Your next question comes from the line of Feddie Strickland with Hovde Group.

Speaker 6

Appreciate the overall expense guide. I think last quarter, we talked a little bit about timing that maybe expenses were a little higher earlier in the year and then kind of go down in the back part of the year. Is that still sort of the expectation throughout the course of 2025? Or can you just generally explain that, how you see expenses playing out over the course of the year?

Yes. That's accurate, Feddie. We left the guidance at $113 million to $115 million to give us a little room in case something unexpected shows up, but I would probably forecast on the lower end of that range. Theoretically, as low as the $112 million number could be possible, but we're just being a little bit conservative there.

Speaker 6

Perfect. And then I saw insurance commissions were particularly strong in the quarter. I think you mentioned it in your opening comments. Is there any seasonality in there? Or I suppose, what sort of growth could we maybe see on a year-over-year basis in the second quarter?

I think the business is very seasonal. It tends to run the first quarter being the best, second quarter trails right behind that. Summer tends to be the weakest quarter, not the weakest but the lowest, and then the fourth quarter starts to inch up again. So it's kind of that seasonality. The way I would characterize it is to look at comparing the same quarter last year. I think the business has been running at somewhere close to 20% growth over the comparable period on a compounded annual growth rate. Sorry? Pretax income.

Speaker 7

Pretax income.

Yes. And so therefore, I think that's kind of the guidance that I would share, and it appears they're going to be on pace to do the same as we move throughout the year.

Speaker 6

Great. And then just one last question. You mentioned something about potential buybacks, and I was going to ask how you view capital as you're moving into a bit of a capital build mode at this point. Are share repurchases something we might see in the next couple of quarters if the share price remains at these levels?

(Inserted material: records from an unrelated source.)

/-!
# Crux `CubicForrelation.NearExactIsExact` (stmt-QuantumAdvantage-14043) — Kasami–Tokura for CUBICS below `2d`, I: tools
  (a rank-two derivative always exists; a minimum-weight quadratic is the intersection of two affine hyperplanes; descent along a period;
  the weight of a cubic supported in an affine hyperplane)

Certificate seat `b2b-cforr-cert` (gen 19).  HONEST FRAMING: elementary coding-theory TOOLS (standard axioms, uniform in the number of bits `m`)
for the brick `…KtThreeStructure.lean`: "a Boolean function of degree `≤ 3` on `m` bits with `0 < #E < 2^{m−2}` ones (`E = {c = 1}`) has its
support inside an affine hyperplane, or `#E = 7·2^{m−5}`" — the `r = 3` case of Kasami–Tokura's theorem (1970, Thm 1), which yields ALL the
weights of `RM(3,m)` below `2d = 2^{m−2}` at once (`2^{m−2} − 2^{i}`, `(m−3)/2 ≤ i ≤ m−3`; on 12 bits: `512, 768, 896, 960, 992`), in particular
the third and fourth gaps `(960, 992)`, `(992, 1024)` needed by the TYPE-O branch of the `n = 12` ladder below `932/1024`.  NOT summit progress.

* `kt3_quadratic_trichotomy`: a quadratic has `0`, exactly `2^{m−2}`, or at least `3·2^{m−3}` ones (`sw_quadratic_second_weight`).
* `kt3_periods_small`: the periods `R₀` of any `c` with `0 < #E` and `4·#E < 2^m` satisfy `4·(#R₀ + #E) ≤ 2^m` (`#R₀ = 2^j ∣ #E`).
* `kt3_exists_rank_two_derivative`: a cubic with `0 < #E < 2^{m−2}` has a direction `a` whose derivative `c ⊕ c(·⊕a)` has exactly `2^{m−2}`
  ones (double counting `Σ_a #{c ≠ c(·⊕a)} = 2·#E·(2^m − #E)` against the trichotomy and the few periods).
* `kt3_card_two_hyperplanes`, `kt3_minweight_quadratic_cells`: a quadratic with exactly `2^{m−2}` ones is the indicator of
  `{⟨x,z₁⟩ = b₁} ∩ {⟨x,z₂⟩ = b₂}` for two distinct non-zero `z₁, z₂` (Parseval on the character sums `0, ±2^{m−2}` of a minimum-weight word).
(Descent along a period and the weight of a cubic supported in a hyperplane are in `…KtThreeHyperplane.lean`.)

References: T. Kasami, N. Tokura, *On the weight structure of Reed–Muller codes*, IEEE Trans. IT 16 (1970) 752–759, Thm 1; F. J. MacWilliams,
N. J. A. Sloane (1977) Ch. 13 §4, Ch. 15 §3; C. Carlet (2021) §4.1.  Everything below is proved from Mathlib and the tree; axioms are the
standard three.
-/

set_option linter.dupNamespace false -- D-0017: single-problem summit ⇒ `QuantumAdvantage.QuantumAdvantage` by design

noncomputable section

namespace Summit.QuantumAdvantage.QuantumAdvantage.Theorems.CubicForrelation.NearExactIsExact

open Finset
open Literature.Computability.QuantumComplexity
open Literature.Computability.QuantumComplexity.BuzetChailloux (bxor zeroVec bxor_bxor_cancel_left bxor_zeroVec zeroVec_bxor bxor_comm
  bxor_self twist_zeroVec_right twist_bxor_right sum_twist_left)
open Literature.Computability.QuantumComplexity.DerivativeWalsh (W twist_bxor_left)
open Literature.Computability.QuantumComplexity.Simon (twist_eq_one_or)
open Summit.QuantumAdvantage.QuantumAdvantage.Theorems.SignedCubicForrelationNotPrBPP (knf_isDegLeFun_ip)

/-! ### Quadratic weights: `0`, `2^{m-2}`, or `≥ 3·2^{m-3}` -/

/-- **Trichotomy of quadratic weights.**  A Boolean function of degree `≤ 2` on `m` bits has no ones, exactly `2^{m−2}` ones, or at least
`3·2^{m−3}` ones. [cite: KasamiTokura1970, Thm 1] [cite: MacWilliamsSloane1977, Ch. 15 §2] -/
theorem kt3_quadratic_trichotomy {m : ℕ} (q : (Fin m → Bool) → Bool) (hq : IsDegLeFun 2 q) :
    #(univ.filter fun x => q x = true) = 0 ∨ 4 * #(univ.filter fun x => q x = true) = 2 ^ m ∨
      3 * 2 ^ m ≤ 8 * #(univ.filter fun x => q x = true) := by
  classical
  by_cases h0 : #(univ.filter fun x => q x = true) = 0
  · exact Or.inl h0
  by_cases hlt : 8 * #(univ.filter fun x => q x = true) < 3 * 2 ^ m
  · obtain ⟨x, hx⟩ := card_pos.1 (Nat.pos_of_ne_zero h0)
    exact Or.inr (Or.inl (sw_quadratic_second_weight q hq ⟨x, (mem_filter.1 hx).2⟩ hlt))
  · exact Or.inr (Or.inr (not_lt.1 hlt))

/-! ### Few periods below `2^{m-2}` -/

/-- **Few periods.**  For any `c : 𝔽₂^m → 𝔽₂` with `0 < #E` and `4·#E < 2^m` (`E = {c = 1}`), the set of periods
`R₀ = {a : c(· ⊕ a) = c}` satisfies `4·(#R₀ + #E) ≤ 2^m`: `#R₀ = 2^j` divides `#E` (the ones are a union of `R₀`-cosets), so `2^j ≤ #E < 2^{m−2}`
and `2^j ∣ 2^{m−2} − #E`. [folklore] -/
theorem kt3_periods_small {m : ℕ} (c : (Fin m → Bool) → Bool) (hpos : 0 < #(univ.filter fun x => c x = true))
    (h4 : 4 * #(univ.filter fun x => c x = true) < 2 ^ m) :
    4 * (#(univ.filter fun a : Fin m → Bool => ∀ x, c (bxor x a) = c x) + #(univ.filter fun x => c x = true)) ≤ 2 ^ m := by
  classical
  set S := univ.filter (fun x : Fin m → Bool => c x = true) with hSdef
  set R := univ.filter (fun a : Fin m → Bool => ∀ x, c (bxor x a) = c x) with hRdef
  obtain ⟨j, hjm, hR⟩ := sw_card_periods c
  have hR0 : zeroVec ∈ R := mem_filter.2 ⟨mem_univ _, fun x => by rw [bxor_zeroVec]⟩
  have hRadd : ∀ a ∈ R, ∀ b ∈ R, bxor a b ∈ R := by
    intro a ha b hb
    refine mem_filter.2 ⟨mem_univ _, fun x => ?_⟩
    rw [← iw_bxor_assoc, (mem_filter.1 hb).2, (mem_filter.1 ha).2]
  have hdvd : #R ∣ #S := stub_invariantWeight m c R hR0 hRadd (fun u hu x => (mem_filter.1 hu).2 x)
  change #R = 2 ^ j at hR
  rw [hR] at hdvd ⊢
  have hjle : 2 ^ j ≤ #S := Nat.le_of_dvd hpos hdvd
  have hj2 : j + 2 < m := by
    by_contra hcon
    have : 2 ^ m ≤ 2 ^ (j + 2) := Nat.pow_le_pow_right (by norm_num) (by omega)
    have : 2 ^ (j + 2) = 4 * 2 ^ j := by ring
    omega
  obtain ⟨e, he⟩ : ∃ e, m = (j + 2) + e := ⟨m - (j + 2), by omega⟩
  have hpow : 2 ^ m = 4 * 2 ^ j * 2 ^ e := by rw [he, pow_add, pow_add]; ring
  obtain ⟨q, hq⟩ := hdvd
  -- `4·2^j ∣ 2^m − 4·#S > 0`
  have h1 : 4 * 2 ^ j ∣ 2 ^ m - 4 * #S := by
    refine (Nat.dvd_sub ?_ ?_)
    · rw [hpow]; exact dvd_mul_right _ _
    · rw [hq, show 4 * (2 ^ j * q) = 4 * 2 ^ j * q by ring]; exact dvd_mul_right _ _
  have h2 : 0 < 2 ^ m - 4 * #S := by omega
  have h3 := Nat.le_of_dvd h2 h1
  omega

/-! ### A rank-two derivative always exists below `2^{m-2}` -/

/-- **A derivative with exactly `2^{m−2}` ones.**  A Boolean function `c` of degree `≤ 3` on `m` bits with `0 < #E` and `4·#E < 2^m` has a
direction `a` with `4·#{x : c x ≠ c(x ⊕ a)} = 2^m`.  (Otherwise every non-period derivative — a non-zero quadratic — has `≥ 3·2^{m−3}` ones
by `kt3_quadratic_trichotomy`, and `Σ_a #{c ≠ c(·⊕a)} = 2·#E·(2^m − #E)` (`sw_sum_deriv_card`) with at most `2^{m−2} − #E` periods
(`kt3_periods_small`) is contradictory.) [this work; cite: KasamiTokura1970, Thm 1] -/
theorem kt3_exists_rank_two_derivative {m : ℕ} (c : (Fin m → Bool) → Bool) (hc : IsDegLeFun 3 c)
    (hpos : 0 < #(univ.filter fun x => c x = true)) (h4 : 4 * #(univ.filter fun x => c x = true) < 2 ^ m) :
    ∃ a : Fin m → Bool, 4 * #(univ.filter fun x => (c x ^^ c (bxor x a)) = true) = 2 ^ m := by
  classical
  set S := univ.filter (fun x : Fin m → Bool => c x = true) with hSdef
  set R := univ.filter (fun a : Fin m → Bool => ∀ x, c (bxor x a) = c x) with hRdef
  by_contra hnone
  push Not at hnone
  have hD : ∀ a, a ∉ R → 3 * 2 ^ m ≤ 8 * #(univ.filter fun x => (c x ^^ c (bxor x a)) = true) := by
    intro a ha
    have hq : IsDegLeFun 2 (fun x => c x ^^ c (bxor x a)) := stub_derivDegree m 2 c a hc
    rcases kt3_quadratic_trichotomy _ hq with h | h | h
    · exact absurd ((sw_mem_periods_iff c a).2 h) ha
    · exact absurd h (hnone a)
    · exact h
  have hsum := sw_sum_deriv_card c
  rw [← hSdef] at hsum
  have hsplit := sum_filter_add_sum_filter_not univ (fun a => a ∈ R) (fun a => (#(univ.filter fun x => (c x ^^ c (bxor x a)) = true) : ℕ))
  rw [sum_eq_zero fun a ha => (sw_mem_periods_iff c a).1 (mem_filter.1 ha).2, zero_add, hsum] at hsplit
  -- the non-periods
  have hM : #(univ : Finset (Fin m → Bool)) = 2 ^ m := by
    rw [card_univ, Fintype.card_fun, Fintype.card_bool, Fintype.card_fin]
  have hcR : #(univ.filter fun a : Fin m → Bool => ¬ a ∈ R) = 2 ^ m - #R := by
    have h := card_filter_add_card_filter_not (s := (univ : Finset (Fin m → Bool))) (fun a => a ∈ R)
    rw [filter_mem_eq_inter, univ_inter, hM] at h
    omega
  have hge : #(univ.filter fun a : Fin m → Bool => ¬ a ∈ R) * (3 * 2 ^ m) ≤
      8 * ∑ a ∈ univ.filter (fun a : Fin m → Bool => ¬ a ∈ R), (#(univ.filter fun x => (c x ^^ c (bxor x a)) = true) : ℕ) := by
    rw [mul_sum, ← smul_eq_mul, ← sum_const]
    exact sum_le_sum fun a ha => hD a (mem_filter.1 ha).2
  rw [hsplit, hcR] at hge
  have hRS := kt3_periods_small c hpos h4
  rw [← hSdef, ← hRdef] at hRS
  have hSle : #S ≤ 2 ^ m := by omega
  have hRle : #R ≤ 2 ^ m := by omega
  -- arithmetic: with `N = 2^m`, `(N − #R)·3N ≤ 16·#S·(N − #S)`, `4(#R + #S) ≤ N`, `0 < #S`, `4#S < N` is impossible
  set N := 2 ^ m with hNdef
  set s := #S with hs
  set r := #R with hr
  have key : (N - r) * (3 * N) ≤ 16 * s * (N - s) := by
    have : 8 * (2 * s * (N - s)) = 16 * s * (N - s) := by ring
    omega
  zify [hSle, hRle] at key hRS h4
  nlinarith [key, hRS, h4, hpos]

Yes, we don't want to foreclose the possibility. I'd like to have the flexibility to do that opportunistically. That said, you see the strength of the pipeline. There's a lot of good profitable high-return growth available to us, and that tends to be our first option.

We're evaluating them.

Operator

I will now turn the call back to Anthony Labozzetta for closing remarks.

Thank you, everyone, for your questions and for joining the call. We are excited for the rest of the year and look forward to speaking with you soon. Thank you very much. Have a great day.

Operator

Ladies and gentlemen, that concludes today's call. You can now disconnect. Thank you, and have a great day.